Problem details: Among the records that follow, find the line with "the residue field" and the line with "surjective because every". Set down those lines and all lines between them exactly, without adding anything.

The records:
import Literature.NumberTheory.GaloisCohomology.Howard2004.DVRKolyvaginBound
import Literature.NumberTheory.GaloisCohomology.Howard2004.DVRLevelRaisingInjectiveProofs
import Mathlib.LinearAlgebra.Dual.Basis
import HarnessLib

/-!
# Howard 2004, H.4/H.5(c): the residual pairing `T̄ × T̄ → (R/𝔪)(1)` as a duality datum on `T̄`
# (existence theorem; theorems only)

Topic `NumberTheory/GaloisCohomology/Howard2004`. THEOREMS ONLY: no definition, no named fact, no
instance, no notation, no `sorry`. Cell `pub/bsd-print-x9`, print leaf G87
`Literature.NumberTheory.GaloisCohomology.Howard2004.thm161_dvrKolyvaginBound` (Howard Thm. 1.6.1);
seat `bsd-line-x10b-p1-w5` g7. Every duality statement of §1.5 at the RESIDUAL level (Lemma 1.5.3's
isotropy «`⟨c_ℓ, c_ℓ⟩_ℓ = 0`», the eigenline form of global duality, the self-orthogonality of
`𝓕̄`) needs Howard's H.4 data ON `T̄`; the tree carries a `DualityDatum` on every level `T^{(k)}`
(`DVRSetting.D k`) but none on `T̄`. This file produces one, as an EXISTENCE theorem (so that
`RelaxedSelmerIsotropyProofs`, `DualityDatum.IsSelfOrthogonalAt`, … apply to `ρbar` verbatim).

SOURCE. B. Howard, Compositio Math. **140** (2004) = arXiv:1202.6340, §1.3: H.4 «a perfect, symmetric,
`R`-bilinear pairing `( , ) : T × T → R(1)` satisfying `(s^σ, t^{τστ⁻¹}) = (s, t)^σ`» (p. 7 L69–80) and
H.5(c) «if H.4 is assumed to hold then the residual pairing `T̄ × T̄ → (R/𝔪)(1)` satisfies
`(s^τ, t^τ) = (s, t)^τ`» (p. 7 L98 – p. 8 L1); §1.5 works with `R` principal Artinian of length `k`
(p. 9 L103–104) and `T̄ = T/𝔪T`.

THE CONSTRUCTION. For a level ring `A` (local, with `ϖ ∈ A` and `e ≥ 1` such that `𝔪_A ⊆ ϖA`,
`ϖ^e = 0`, `ϖ·a = 0 ⇒ a ∈ ϖ^{e−1}A`, `ϖ^{e−1}·a = 0 ⇒ a ∈ 𝔪_A` — i.e. `A = R/𝔪^e` for a DVR `R`,
§3), the residue field `A/𝔪` is identified with the SOCLE `ϖ^{e−1}A = A[𝔪]` by `x ↦ ϖ^{e−1} x`, and
Howard's residual pairing becomes the `A`-bilinear, `A`-VALUED pairing
`ē(s̄, t̄) := ϖ^{e−1} · e(s, t)` on `T̄ = T/𝔪T` (well defined: `e(𝔪T, T) ⊆ 𝔪` and `ϖ^{e−1}𝔪 = 0`).
It is symmetric, `Γ_K`-equivariant with the same twist `R(1)`, and PERFECT in the sense of
`DualityDatum` (`T̄ → Hom_A(T̄, A)` bijective): injective because `ē(s̄, ·) = 0` forces
`e(s, ·) ∈ 𝔪·Hom(T, A)`, i.e. `s ∈ 𝔪T` (dual basis + perfectness of `e`); surjective because every
`A`-linear `T̄ → A` takes values in the socle and lifts through `e♭⁻¹` (basis again).

WHAT IS PROVED.
* §1 `DualityDatum.e_mem_maximalIdeal_of_mem` (`e(𝔪T, T) ⊆ 𝔪`), **`DualityDatum.exists_residual`**
  (generic level ring `A`, `T` finite free): `∃ D̄ : DualityDatum p cd ρbar A` with
  `D̄.e (π̄ s) (π̄ t) = ϖ^{e−1} · D.e s t` and `D̄.twistOne = D.twistOne`.
* §2 `DualityDatum.residual_e_theta_theta`: under H.5(c) any such `D̄` satisfies
  `D̄.e (θ x) (θ y) = −D̄.e x y` (`(s^τ, t^τ) = (s, t)^τ`, `τ` acting by `−1` on `(R/𝔪)(1)`).
* §3 **`DVRSetting.exists_residualDualityDatum`**: on a `DVRSetting` with H.0–H.5, at every level `k`,
  `∃ D̄ : DualityDatum p S.cd S.ρbar (Rk k)` with `D̄.e (π̄_k s) (π̄_k t) = π^{e_k−1} · (S.D k).e s t`,
  `D̄.twistOne = (S.D k).twistOne` and `D̄.e (θ x) (θ y) = −D̄.e x y` (the four ring facts for
  `R_k = R/𝔪^{e_k}` from `unif`, `ker_algebraMap`, `algebraMap_surjective`, `e_zero`; freeness from H.0).

NOT HERE: self-orthogonality of the propagated structure `𝓕̄` for `D̄` (H.4 for `T̄`), eigenlines,
`thm161_dvrKolyvaginBound` — NOT proved; no summit statement is proved; the Birch–Swinnerton-Dyer
conjecture is not proved by any of this.
References: [Howard2004HeegnerKolyvagin] §1.3 H.4, H.5(c), §1.5 (arXiv p. 7, p. 9);
[MazurRubinMemoirs2004] §2.1 (self-dual `T/𝔪T`).
-/

set_option autoImplicit false

noncomputable section

open Function NumberField IsDedekindDomain Field
open scoped NumberField

namespace Literature.NumberTheory.GaloisCohomology.Howard2004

Task response:
§3), the residue field `A/𝔪` is identified with the SOCLE `ϖ^{e−1}A = A[𝔪]` by `x ↦ ϖ^{e−1} x`, and
Howard's residual pairing becomes the `A`-bilinear, `A`-VALUED pairing
`ē(s̄, t̄) := ϖ^{e−1} · e(s, t)` on `T̄ = T/𝔪T` (well defined: `e(𝔪T, T) ⊆ 𝔪` and `ϖ^{e−1}𝔪 = 0`).
It is symmetric, `Γ_K`-equivariant with the same twist `R(1)`, and PERFECT in the sense of
`DualityDatum` (`T̄ → Hom_A(T̄, A)` bijective): injective because `ē(s̄, ·) = 0` forces
`e(s, ·) ∈ 𝔪·Hom(T, A)`, i.e. `s ∈ 𝔪T` (dual basis + perfectness of `e`); surjective because every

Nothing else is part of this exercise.